* INSTRUCTIONS TO FOLLOW *
A line below contains "boundary, the whole", and a later one contains "Main results (everything". Repeat both, with every line between them, exactly.

** Opening ENTRIES PROVIDED block **

import Summits.QuantumFields.YangMills.Theorems.BalabanUVNodesK1WindowKOfRunRowsSurvivors
import Summits.QuantumFields.YangMills.Theorems.BalabanUVNodesK1NodeOLadderRunwiseEdges

/-!
# Crux K1⁸ ∕ K2⁸ — THE END-MINIMAL β-SIDE LETTERS: {RUNS OF EVERY LENGTH IN EVERY SMALL WINDOW, [III] (2.6)'s LAST MEMBER ALONG THE RUNS, (C)} ⟹ `EndpointExistence`;
# NO β-bound of any kind (uniform, per-level, run-wise) and NO partial-sum floor is read; on forward-generated halting currying constructions the
# window-runs letter is NECESSARY, so under (C) + no-shrink the END is EQUIVALENT to it

Cell `pub-ymgap`, YM-PLAN Track A (HUMAN RULING D-0062 ∕ D-0149, director-ym №197 ∕ №207), WIDTH SEAT `pub-ymgap-dag-n13-w4` (g6) on NODE n13 [Balaban1989LargeFieldII]; helper
(`--supports stmt-QuantumFields-26907 --as helper`, count-neutral) for the deciding crux K1⁸ `StabilityBRunRowsAtRecordR13SepCoPH` = stmt-QuantumFields-26907 (route rev 26ᴿ ∕ 27), on the
side of its born-closed partner K2⁸ `EndpointGivenRunRowsR13SepCoPH` = stmt-QuantumFields-26908 (the END road).  Eleventh module of the seat's window ∕ survivor ∕ END lineage; sibling of
file 10 `…K1EndOfRunRowsNoShrinkSurvCont` (p617600: rows (i) + no-shrink + (C) ⟹ END through PER-LEVEL bounds), which is NOT imported here (cited by name only).

AUTHORSHIP ∕ ATTRIBUTION.  §1 is a PORT WITH ATTRIBUTION of ym-nodeO-ideate seat IDEA-4 g12's crux workfile `Cruxes/EndpointGivenBR13SepCoPH/Idea4g12EndExactRowsSketch.lean`
(sha16 0aa51fa03f1a7a72, §2 «THE CEILING IS NOT LOAD-BEARING FOR THE END», decls `seed_of_windowRun` ∕ `run_dichotomy_of_seed` ∕ `exists_extension_of_survCont`, kernel-clean there, «never
imported by the tree»; a planner seat files nothing under `Theorems/`).  §4's `windowRuns_of_runwiseCeiling` and `endpointExistence_of_windowRuns_runwisePS_survCont` are IDEA-4 g12's STATEMENTS
(:234 ∕ :219), the latter re-derived here through the no-shrink rung.  The rung «(iv) ↦ (2.6)'s last member» is ym-nodeO P3 g53's (n°92; tree port = file 10).  §2–§3 (the join and the
exactness) are this seat's; everything rests on pub-balaban-gaps' shooting ∕ Tietze ∕ foliation roads (`Gaps.EndRunwiseShooting`, `Gaps.EndSurvivorExtension`, `Gaps.EndContAlongFoliation`) BY NAME.

THE POINT.  In the shooting proof of the END ([I] Thm 2 p. 259, first sentence: every small renormalised `g` is the endpoint `g_K` of an in-window run, for every `K`) a β-CEILING is consumed
at exactly one place — to produce a SEED, i.e. some in-window run of length `K` ending at or below the target (Gaps' `seed_of_upper`) — and a β-FLOOR at exactly one place — to exclude the
«touching» alternative of the intermediate-value dichotomy (a run that sits at the top `γ` of the window at some step and ends below the target).  IDEA-4 g12: a run of length `K` INSIDE
`]0, g]` IS a seed for the target `g` (§1), so «runs of every length in every small window» replaces every ceiling.  P3 g53 ∕ file 10: the touching alternative is excluded by the NO-SHRINK
letter `g_m ≤ (1+β₀)·g_{n′}` ([III] (2.6), last member, along the in-window runs) as soon as the target is `≤ γ∕(1+β₀)` — no partial sums.  JOINED (§2): {ALL-K WINDOW RUNS at every level
`≤ γ₀` (run currency `RGEqH K β gs ∧ Step.InInterval γ K gs`), NO-(1+β₀)⁻¹-SHRINK on `]0, γ′]`, (C)} ⟹ `EndpointExistence C` for every forward-generated `C`, reading NO bound on β whatsoever
and NO (PS).  EXACTNESS (§3): on a forward-generated, halting, currying construction (the three modelling clauses of `FlowStepRuns`, met by `modelOf β`) the END IMPLIES the window-runs
letter (its own endpoint runs solve (0.20), `FlowStepRuns.rgEqH_of_inInterval`), so GIVEN (C) and no-shrink the END is EQUIVALENT to «runs of every length in every small window» — the
K1 side's ALL-K window (this lineage's files 8∕9: row (i) ⟹ K-uniform window ⟹ survivors) is exactly the ceiling-side content the END needs, and K1⁷'s displayed WEAK window («some
K ≥ 1») is not (IDEA-4 g12 §4 `betaKill2`, cited).  §4: every END road of the lineage factors through §2 — rows (i) give the window runs (file 8), (PS) gives no-shrink on a shrunk level
(dag-n24-w1's `exists_noShrink_of_psFloor`).  §5: the datum-level twin and K2⁸'s shape with the rows conjunct replaced by {all-K window runs, no-shrink, (C)} (texts inline) hold outright.

WHAT THIS FILE PROVES (theorems only; 0 `def`, 0 `sorry`, standard axioms; generic `β : HBeta`, level `γ`).
* §1 (IDEA-4 g12 port) `seed_of_windowRun` · `run_dichotomy_of_seed` · `exists_extension_of_survCont` (Tietze in the bare coupling, UNBOUNDED).
* §2 ★ `couplingTrajectory_exists_of_windowRuns_noShrink` · ★★ `endpointExistence_of_windowRuns_noShrink_betaContH` · ★★★ `endpointExistence_of_windowRuns_noShrink_survCont`.
* §3 `windowRuns_of_endpointExistence` · ★ `endpointExistence_iff_windowRuns_of_noShrink_survCont` · `endpointExistence_modelOf_iff_windowRuns_of_noShrink`.
* §4 `windowRuns_of_runwiseCeiling` · `windowRuns_of_runConstRemainder` · `endpointExistence_of_runConstRemainder_noShrink_survCont_via_windowRuns` · `endpointExistence_of_windowRuns_runwisePS_survCont`.
* §5 `endpointExistence_datumOfRecord₁₃SepCoPH_of_windowRuns_noShrink_survCont` (general `N`) · `endpointExistence_datumOfRecord₁₃SepCoPH_of_windowRowsNoShrink` (`N = 2`, inline) ·
  `windowRowsNoShrink_of_runRowsPS` (the pressed K1⁸ rows (i)+(iv)+(C) ⟹ these rows).

HONEST SCOPE.  [folklore] real analysis on the recursion (0.20) over the tree's carriers; every β-side letter (window runs, no-shrink, (C), rows, floors) is a HYPOTHESIS SHAPE inhabited
at NO θ here (NODE O: [I] Thm 2 p. 259 ∕ Thm 3 p. 264, [III] (2.6); continuity in the coupling asserted in [I] §1 pp. 263–264 without located proof); nothing of Bałaban asserted; nothing
about `Node00.betaOfRecord₁₃` proved; NOT a proof of `stub_nodes13PWS`, `stub_runRows13PWS`, `stub_cont13` or any K2 stub; K1⁸ NOT closed; N13 NOT discharged; counts unmoved (typed 28∕28 ·
discharged 5∕27 · A 5∕28).  One finite four-torus programme at fixed `ε = L^{−K}`, Bałaban AS PRINTED; the Yang–Mills mass gap (Clay) is NOT proved by any of this — route R4 closes the
conditional finite-𝕋⁴ rung `BalabanLadder.UV` only; nothing continuum ∕ ℝ⁴ ∕ OS.  No `def`, no `instance`, no `notation`, no `axiom`.
References (context only): [I] = [Balaban1987RG1] CMP **109** (1987): (0.17)–(0.20) pp. 255–256, Thm 2 p. 259, §1 pp. 263–264, (1.20)–(1.22) + Thm 3 p. 264, (5.10) p. 293;
[III] = [Balaban1988Convergent] CMP **119** (1988): (2.6) p. 255; [V] = [Balaban1989LargeFieldII] CMP **122** (1989): Thm 1 + (0.1) pp. 355–356.
-/

noncomputable section
/-!
# The sum `∑_ρ 1/(ρ(1−ρ))` over the non-trivial zeros of `ζ` (Nicolas's `β`)

Topic: `Literature/NumberTheory/LFunctions`. DISCHARGE, as a theorem, of the identity behind the
constant `β` of Nicolas 2012 (`Literature.NumberTheory.LFunctions.nicolasBeta`, `NicolasMertensRH.lean`), which enters the
RH-explicit Mertens bound `Nicolas2012_logf_lower(_sharp)` (there `|W(x)| ≤ β`, (1.19)) and hence
Robin's and Lagarias's criteria (`RobinColossallyAbundantRH.lean`, `LagariasCriterion.lean`):

  **`∑_ρ m(ρ)/(ρ(1−ρ)) = 2 + γ − log π − 2 log 2 = 0.04619…`**   (Nicolas 2012, (1.3)),

the sum over the non-trivial zeros `ρ` of `ζ` (each listed once, weighted by its multiplicity
`m(ρ) = riemannZetaZeroOrder ρ`), absolutely convergent. Classically this is read off Hadamard's
product for `ξ`: Edwards, *Riemann's Zeta Function*, §3.8 (4), "`∑_ρ 1/ρ = ½γ + ½ log π + 1 − log 2π`"
(the sum in order of increasing `|Im ρ|`; pairing `ρ` with `1 − ρ` gives `½ ∑_ρ 1/(ρ(1−ρ))`), and
§7.6 (1), "`∑_{Im ρ > 0} 1/(ρ(1−ρ)) = 0.02309…`" (Riemann's own computation). Hadamard's product is
not in Mathlib; we prove the identity instead by the residue theorem, with the tools of the tree's
proof of the Guinand–Weil explicit formula (`WeilExplicitFormulaProofs.lean`):

* the weighted argument principle (`Literature.Analysis.Complex.integral_boundary_rect_logDeriv_mul`) for `ξ` and the
  weight `g(s) = 1/(s(s−1))` on the rectangle `[1−T, T] × [−T, T]`, cut into three horizontal strips:
  on the middle one, `|Im s| ≤ δ`, `ξ` has no zeros and the two poles `0, 1` of `g` contribute
  `ξ'/ξ(1) − ξ'/ξ(0) = 2 ξ'/ξ(1)` by Cauchy's formula for a rectangle
  (`Literature.Analysis.Complex.rectBoundaryIntegral_const_mul_div_sub`) and `ξ'/ξ(1−s) = −ξ'/ξ(s)`; on the two
  outer ones the zeros contribute `∑_{|Im ρ| < T} m(ρ) g(ρ) = −∑ m(ρ)/(ρ(1−ρ))`
  (`contour_identity`);
* `T` runs through *good heights* `T_N ∈ [N, N+1]` at distance `≫ 1/log N` from every ordinate
  (`exists_goodHeight_log`, from the tree's `Literature.NumberTheory.LFunctions.ZetaLogDerivRH.exists_goodHeight`, `ZetaLogDerivRH.lean`), so
  that `|ξ'/ξ| ≪ log² T` on the horizontal sides (`Literature.NumberTheory.LFunctions.exists_norm_logDeriv_riemannXi_le`), while on
  `Re s ≥ 3/2` one has `|ξ'/ξ(s)| ≪ log(2+|s|)` off the real axis and `≪ |s|` near it
  (`norm_logDeriv_riemannXi_le_of_re_ge`, from `ξ'/ξ = 1/s + 1/(s−1) − ½log π + ½ψ(s/2) − ∑Λn^{-s}`
  and the digamma bounds of `DigammaLogBound.lean`/`DigammaGauss.lean`); as `|g| ≤ 1/T²` on the
  boundary, the whole boundary integral is `O(log² T/T) → 0` (`tendsto_contour`);
* `ξ'/ξ(1) = 1 + γ/2 − ½ log π − log 2` (`logDeriv_riemannXi_one`: Mathlib's
  `deriv_riemannZeta₁_one = γ` and `Complex.digamma_one_half`).

Main results (everything PROVED, no named facts):

* `Literature.RH.summable_zeroOrder_div_mul_one_sub`, `Literature.NumberTheory.LFunctions.hasSum_zeroOrder_div_mul_one_sub` —
  `∑_ρ m(ρ)/(ρ(1−ρ))` converges absolutely and equals `nicolasBeta` (as a complex number);
  `Literature.NumberTheory.LFunctions.tsum_zeroOrder_div_mul_one_sub_eq_nicolasBeta`.
* `Literature.NumberTheory.LFunctions.logDeriv_riemannXi_one` — `ξ'/ξ(1) = nicolasBeta/2`.
* Under RH (`ρ(1−ρ) = |ρ|²`): `Literature.NumberTheory.LFunctions.hasSum_zeroOrder_div_norm_sq_of_RH`
  (`∑_ρ m(ρ)/|ρ|² = β`), `Literature.NumberTheory.LFunctions.sum_zeroOrder_div_norm_sq_le_nicolasBeta` (every finite partial sum
  is `≤ β`), and Nicolas's (1.19): `Literature.NumberTheory.LFunctions.norm_tsum_zeroOrder_mul_div_le_nicolasBeta`
  (`|∑_ρ m(ρ) c(ρ)/(ρ(1−ρ))| ≤ β` whenever `|c(ρ)| ≤ 1`, e.g. `c(ρ) = x^{i Im ρ}`, `W(x)`),
  `Literature.RH.nicolasBeta_pos`.

## References

* J.-L. Nicolas, *Small values of the Euler function and the Riemann hypothesis*, Acta Arith. 155
  (2012), 311–321 (arXiv:1202.0729), (1.3), (1.18)–(1.19). [Nicolas2012]
* H. M. Edwards, *Riemann's Zeta Function*, Academic Press 1974 (Dover 2001), §3.8 (4) and §7.6 (1)
  (held: `book:edwards1974-riemann-s-zeta-function`, pp. 71, 156). [Edwards1974]
* E. Bombieri, *Remarks on Weil's quadratic functional in the theory of prime numbers I*, Rend.
  Lincei (9) 11 (2000), §2 (the contour and the good heights). [Bombieri2000Weil]
* H. L. Montgomery, R. C. Vaughan, *Multiplicative Number Theory I*, CUP 2007, Lemma 12.2 (good
  heights), Thm. 10.13. [MontgomeryVaughan2007]
* E. C. Titchmarsh, *The Theory of the Riemann Zeta-Function*, 2nd ed., OUP 1986, §9.2.
  [Titchmarsh1986]
-/

noncomputable section

open Complex Filter Set MeasureTheory Topology intervalIntegral
open scoped Real ComplexConjugate

namespace Literature.NumberTheory.LFunctions

namespace ZetaZeroSum

/-- `m(ρ) ≥ 0` at a non-trivial zero (as a real number). [folklore] -/
theorem zeroOrder_nonneg (ρ : RHWave0.riemannZetaNontrivialZeros) :
    (0 : ℝ) ≤ riemannZetaZeroOrder (ρ : ℂ) := by
  exact_mod_cast riemannZetaZeroOrder_nonneg (ZetaZeros.riemannZetaNontrivialZeros.ne_one ρ.2)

** Closing ENTRIES PROVIDED block **

* THE COMPLETED TASK *
  boundary, the whole boundary integral is `O(log² T/T) → 0` (`tendsto_contour`);
* `ξ'/ξ(1) = 1 + γ/2 − ½ log π − log 2` (`logDeriv_riemannXi_one`: Mathlib's
  `deriv_riemannZeta₁_one = γ` and `Complex.digamma_one_half`).

Main results (everything PROVED, no named facts):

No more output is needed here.